### The task
Retype, word for word, each line between the lines holding "hamiltonian G_inter 1" and "T) ≤ E₀(N_b)", inclusive, and leave the rest of the data alone.

Saved data entries
-*-*-
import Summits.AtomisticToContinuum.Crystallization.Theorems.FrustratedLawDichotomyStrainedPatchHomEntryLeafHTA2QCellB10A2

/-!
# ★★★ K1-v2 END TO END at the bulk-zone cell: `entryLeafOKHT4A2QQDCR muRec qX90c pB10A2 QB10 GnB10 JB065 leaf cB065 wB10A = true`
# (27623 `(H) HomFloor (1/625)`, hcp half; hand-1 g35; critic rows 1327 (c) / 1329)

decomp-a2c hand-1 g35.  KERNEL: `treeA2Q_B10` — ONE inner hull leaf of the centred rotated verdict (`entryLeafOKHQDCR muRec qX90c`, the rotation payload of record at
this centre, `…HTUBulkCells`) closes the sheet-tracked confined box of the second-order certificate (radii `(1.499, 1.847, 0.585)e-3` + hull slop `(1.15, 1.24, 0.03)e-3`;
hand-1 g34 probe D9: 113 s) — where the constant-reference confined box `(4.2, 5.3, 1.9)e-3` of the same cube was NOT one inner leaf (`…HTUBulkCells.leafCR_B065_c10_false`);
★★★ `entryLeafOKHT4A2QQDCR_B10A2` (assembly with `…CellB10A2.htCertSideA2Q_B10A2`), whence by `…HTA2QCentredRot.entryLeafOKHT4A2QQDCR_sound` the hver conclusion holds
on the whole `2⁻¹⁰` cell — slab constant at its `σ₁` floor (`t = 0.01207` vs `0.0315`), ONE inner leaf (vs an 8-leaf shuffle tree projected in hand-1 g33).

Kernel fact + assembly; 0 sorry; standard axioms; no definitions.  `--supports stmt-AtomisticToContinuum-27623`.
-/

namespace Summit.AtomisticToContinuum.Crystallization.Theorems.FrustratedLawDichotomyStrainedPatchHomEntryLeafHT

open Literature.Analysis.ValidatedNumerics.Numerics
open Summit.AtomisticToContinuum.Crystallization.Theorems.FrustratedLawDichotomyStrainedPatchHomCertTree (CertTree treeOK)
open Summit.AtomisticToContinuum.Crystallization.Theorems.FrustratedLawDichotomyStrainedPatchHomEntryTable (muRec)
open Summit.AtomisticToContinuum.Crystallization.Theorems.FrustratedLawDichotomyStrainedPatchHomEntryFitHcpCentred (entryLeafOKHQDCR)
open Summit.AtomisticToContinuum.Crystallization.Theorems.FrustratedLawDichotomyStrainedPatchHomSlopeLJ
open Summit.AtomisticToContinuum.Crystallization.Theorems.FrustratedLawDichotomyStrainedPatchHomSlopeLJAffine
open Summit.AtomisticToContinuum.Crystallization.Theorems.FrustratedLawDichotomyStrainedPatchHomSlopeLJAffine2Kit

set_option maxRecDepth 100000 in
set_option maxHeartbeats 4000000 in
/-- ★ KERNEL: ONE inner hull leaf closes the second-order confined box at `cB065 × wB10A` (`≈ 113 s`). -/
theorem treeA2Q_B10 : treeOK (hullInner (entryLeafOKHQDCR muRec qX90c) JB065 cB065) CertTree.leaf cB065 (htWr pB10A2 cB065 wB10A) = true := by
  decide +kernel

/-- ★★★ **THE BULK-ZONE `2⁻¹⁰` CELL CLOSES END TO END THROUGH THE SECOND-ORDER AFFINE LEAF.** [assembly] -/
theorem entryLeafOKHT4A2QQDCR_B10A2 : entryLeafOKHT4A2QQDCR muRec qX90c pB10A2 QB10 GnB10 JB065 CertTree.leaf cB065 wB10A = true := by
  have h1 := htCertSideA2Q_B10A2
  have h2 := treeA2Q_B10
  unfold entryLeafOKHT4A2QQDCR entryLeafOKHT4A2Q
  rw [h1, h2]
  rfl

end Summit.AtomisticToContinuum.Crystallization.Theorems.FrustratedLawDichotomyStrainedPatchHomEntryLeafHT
-*-*-
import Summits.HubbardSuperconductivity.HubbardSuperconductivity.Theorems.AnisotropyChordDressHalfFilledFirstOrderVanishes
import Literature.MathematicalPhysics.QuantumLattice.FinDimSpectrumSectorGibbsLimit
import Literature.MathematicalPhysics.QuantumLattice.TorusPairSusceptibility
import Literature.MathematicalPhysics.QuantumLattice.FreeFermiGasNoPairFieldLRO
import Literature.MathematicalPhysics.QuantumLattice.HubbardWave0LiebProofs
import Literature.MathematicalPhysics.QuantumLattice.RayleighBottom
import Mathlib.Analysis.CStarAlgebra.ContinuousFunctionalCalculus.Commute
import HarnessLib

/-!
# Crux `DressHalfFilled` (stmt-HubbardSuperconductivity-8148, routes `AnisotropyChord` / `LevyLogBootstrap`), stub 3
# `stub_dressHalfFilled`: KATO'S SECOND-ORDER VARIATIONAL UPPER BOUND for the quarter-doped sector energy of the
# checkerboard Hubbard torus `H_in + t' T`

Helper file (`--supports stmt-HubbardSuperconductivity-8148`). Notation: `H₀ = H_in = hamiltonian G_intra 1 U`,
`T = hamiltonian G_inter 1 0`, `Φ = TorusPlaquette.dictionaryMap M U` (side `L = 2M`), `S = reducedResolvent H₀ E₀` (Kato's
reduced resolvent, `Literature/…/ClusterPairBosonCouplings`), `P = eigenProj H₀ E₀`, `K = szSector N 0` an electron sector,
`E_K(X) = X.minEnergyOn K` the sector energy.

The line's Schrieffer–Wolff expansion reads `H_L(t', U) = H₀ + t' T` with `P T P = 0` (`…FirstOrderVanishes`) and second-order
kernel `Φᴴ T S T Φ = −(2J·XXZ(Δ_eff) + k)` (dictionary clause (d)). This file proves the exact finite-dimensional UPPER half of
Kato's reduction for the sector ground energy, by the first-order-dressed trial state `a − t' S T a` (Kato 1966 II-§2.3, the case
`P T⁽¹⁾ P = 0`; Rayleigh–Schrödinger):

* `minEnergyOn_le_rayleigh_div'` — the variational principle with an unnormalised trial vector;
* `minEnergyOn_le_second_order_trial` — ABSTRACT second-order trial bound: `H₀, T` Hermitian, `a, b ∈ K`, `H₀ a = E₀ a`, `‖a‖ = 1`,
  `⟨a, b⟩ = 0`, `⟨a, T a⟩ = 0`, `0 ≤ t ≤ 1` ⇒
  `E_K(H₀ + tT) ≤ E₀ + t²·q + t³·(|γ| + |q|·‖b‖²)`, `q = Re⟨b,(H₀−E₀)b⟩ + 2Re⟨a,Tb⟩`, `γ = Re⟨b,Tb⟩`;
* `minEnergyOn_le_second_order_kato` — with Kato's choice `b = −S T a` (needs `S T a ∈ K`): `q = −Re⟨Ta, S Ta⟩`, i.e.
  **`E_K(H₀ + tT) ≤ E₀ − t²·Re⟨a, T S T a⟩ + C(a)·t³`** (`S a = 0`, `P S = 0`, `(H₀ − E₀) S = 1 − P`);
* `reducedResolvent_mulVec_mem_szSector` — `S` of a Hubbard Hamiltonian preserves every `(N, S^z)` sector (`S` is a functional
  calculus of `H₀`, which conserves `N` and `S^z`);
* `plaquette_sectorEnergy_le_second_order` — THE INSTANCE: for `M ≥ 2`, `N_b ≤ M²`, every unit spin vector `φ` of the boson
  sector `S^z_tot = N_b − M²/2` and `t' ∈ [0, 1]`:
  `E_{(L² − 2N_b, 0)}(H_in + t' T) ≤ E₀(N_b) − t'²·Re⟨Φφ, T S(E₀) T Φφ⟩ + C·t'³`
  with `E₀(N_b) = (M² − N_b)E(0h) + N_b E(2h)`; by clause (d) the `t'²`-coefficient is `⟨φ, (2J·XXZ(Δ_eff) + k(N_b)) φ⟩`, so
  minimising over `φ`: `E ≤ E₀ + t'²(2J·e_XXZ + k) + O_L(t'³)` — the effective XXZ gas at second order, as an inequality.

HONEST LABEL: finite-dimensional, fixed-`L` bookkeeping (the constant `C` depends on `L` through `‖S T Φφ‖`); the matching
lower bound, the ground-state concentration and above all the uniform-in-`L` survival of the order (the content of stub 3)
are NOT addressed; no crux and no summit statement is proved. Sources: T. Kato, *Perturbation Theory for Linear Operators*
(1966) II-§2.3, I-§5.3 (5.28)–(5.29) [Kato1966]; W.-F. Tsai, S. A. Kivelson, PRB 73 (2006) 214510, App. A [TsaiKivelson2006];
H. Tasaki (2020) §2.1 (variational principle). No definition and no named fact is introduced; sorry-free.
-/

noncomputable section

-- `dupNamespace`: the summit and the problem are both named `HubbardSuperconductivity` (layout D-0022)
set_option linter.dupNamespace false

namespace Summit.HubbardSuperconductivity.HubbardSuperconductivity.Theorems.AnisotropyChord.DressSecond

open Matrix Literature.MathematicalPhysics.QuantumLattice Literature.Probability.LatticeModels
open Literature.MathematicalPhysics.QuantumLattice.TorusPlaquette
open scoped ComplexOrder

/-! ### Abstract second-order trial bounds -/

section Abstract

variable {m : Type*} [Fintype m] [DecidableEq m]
-*-*-
### Response box
`T = hamiltonian G_inter 1 0`, `Φ = TorusPlaquette.dictionaryMap M U` (side `L = 2M`), `S = reducedResolvent H₀ E₀` (Kato's
reduced resolvent, `Literature/…/ClusterPairBosonCouplings`), `P = eigenProj H₀ E₀`, `K = szSector N 0` an electron sector,
`E_K(X) = X.minEnergyOn K` the sector energy.

The line's Schrieffer–Wolff expansion reads `H_L(t', U) = H₀ + t' T` with `P T P = 0` (`…FirstOrderVanishes`) and second-order
kernel `Φᴴ T S T Φ = −(2J·XXZ(Δ_eff) + k)` (dictionary clause (d)). This file proves the exact finite-dimensional UPPER half of
Kato's reduction for the sector ground energy, by the first-order-dressed trial state `a − t' S T a` (Kato 1966 II-§2.3, the case
`P T⁽¹⁾ P = 0`; Rayleigh–Schrödinger):

* `minEnergyOn_le_rayleigh_div'` — the variational principle with an unnormalised trial vector;
* `minEnergyOn_le_second_order_trial` — ABSTRACT second-order trial bound: `H₀, T` Hermitian, `a, b ∈ K`, `H₀ a = E₀ a`, `‖a‖ = 1`,
  `⟨a, b⟩ = 0`, `⟨a, T a⟩ = 0`, `0 ≤ t ≤ 1` ⇒
  `E_K(H₀ + tT) ≤ E₀ + t²·q + t³·(|γ| + |q|·‖b‖²)`, `q = Re⟨b,(H₀−E₀)b⟩ + 2Re⟨a,Tb⟩`, `γ = Re⟨b,Tb⟩`;
* `minEnergyOn_le_second_order_kato` — with Kato's choice `b = −S T a` (needs `S T a ∈ K`): `q = −Re⟨Ta, S Ta⟩`, i.e.
  **`E_K(H₀ + tT) ≤ E₀ − t²·Re⟨a, T S T a⟩ + C(a)·t³`** (`S a = 0`, `P S = 0`, `(H₀ − E₀) S = 1 − P`);
* `reducedResolvent_mulVec_mem_szSector` — `S` of a Hubbard Hamiltonian preserves every `(N, S^z)` sector (`S` is a functional
  calculus of `H₀`, which conserves `N` and `S^z`);
* `plaquette_sectorEnergy_le_second_order` — THE INSTANCE: for `M ≥ 2`, `N_b ≤ M²`, every unit spin vector `φ` of the boson
  sector `S^z_tot = N_b − M²/2` and `t' ∈ [0, 1]`:
  `E_{(L² − 2N_b, 0)}(H_in + t' T) ≤ E₀(N_b) − t'²·Re⟨Φφ, T S(E₀) T Φφ⟩ + C·t'³`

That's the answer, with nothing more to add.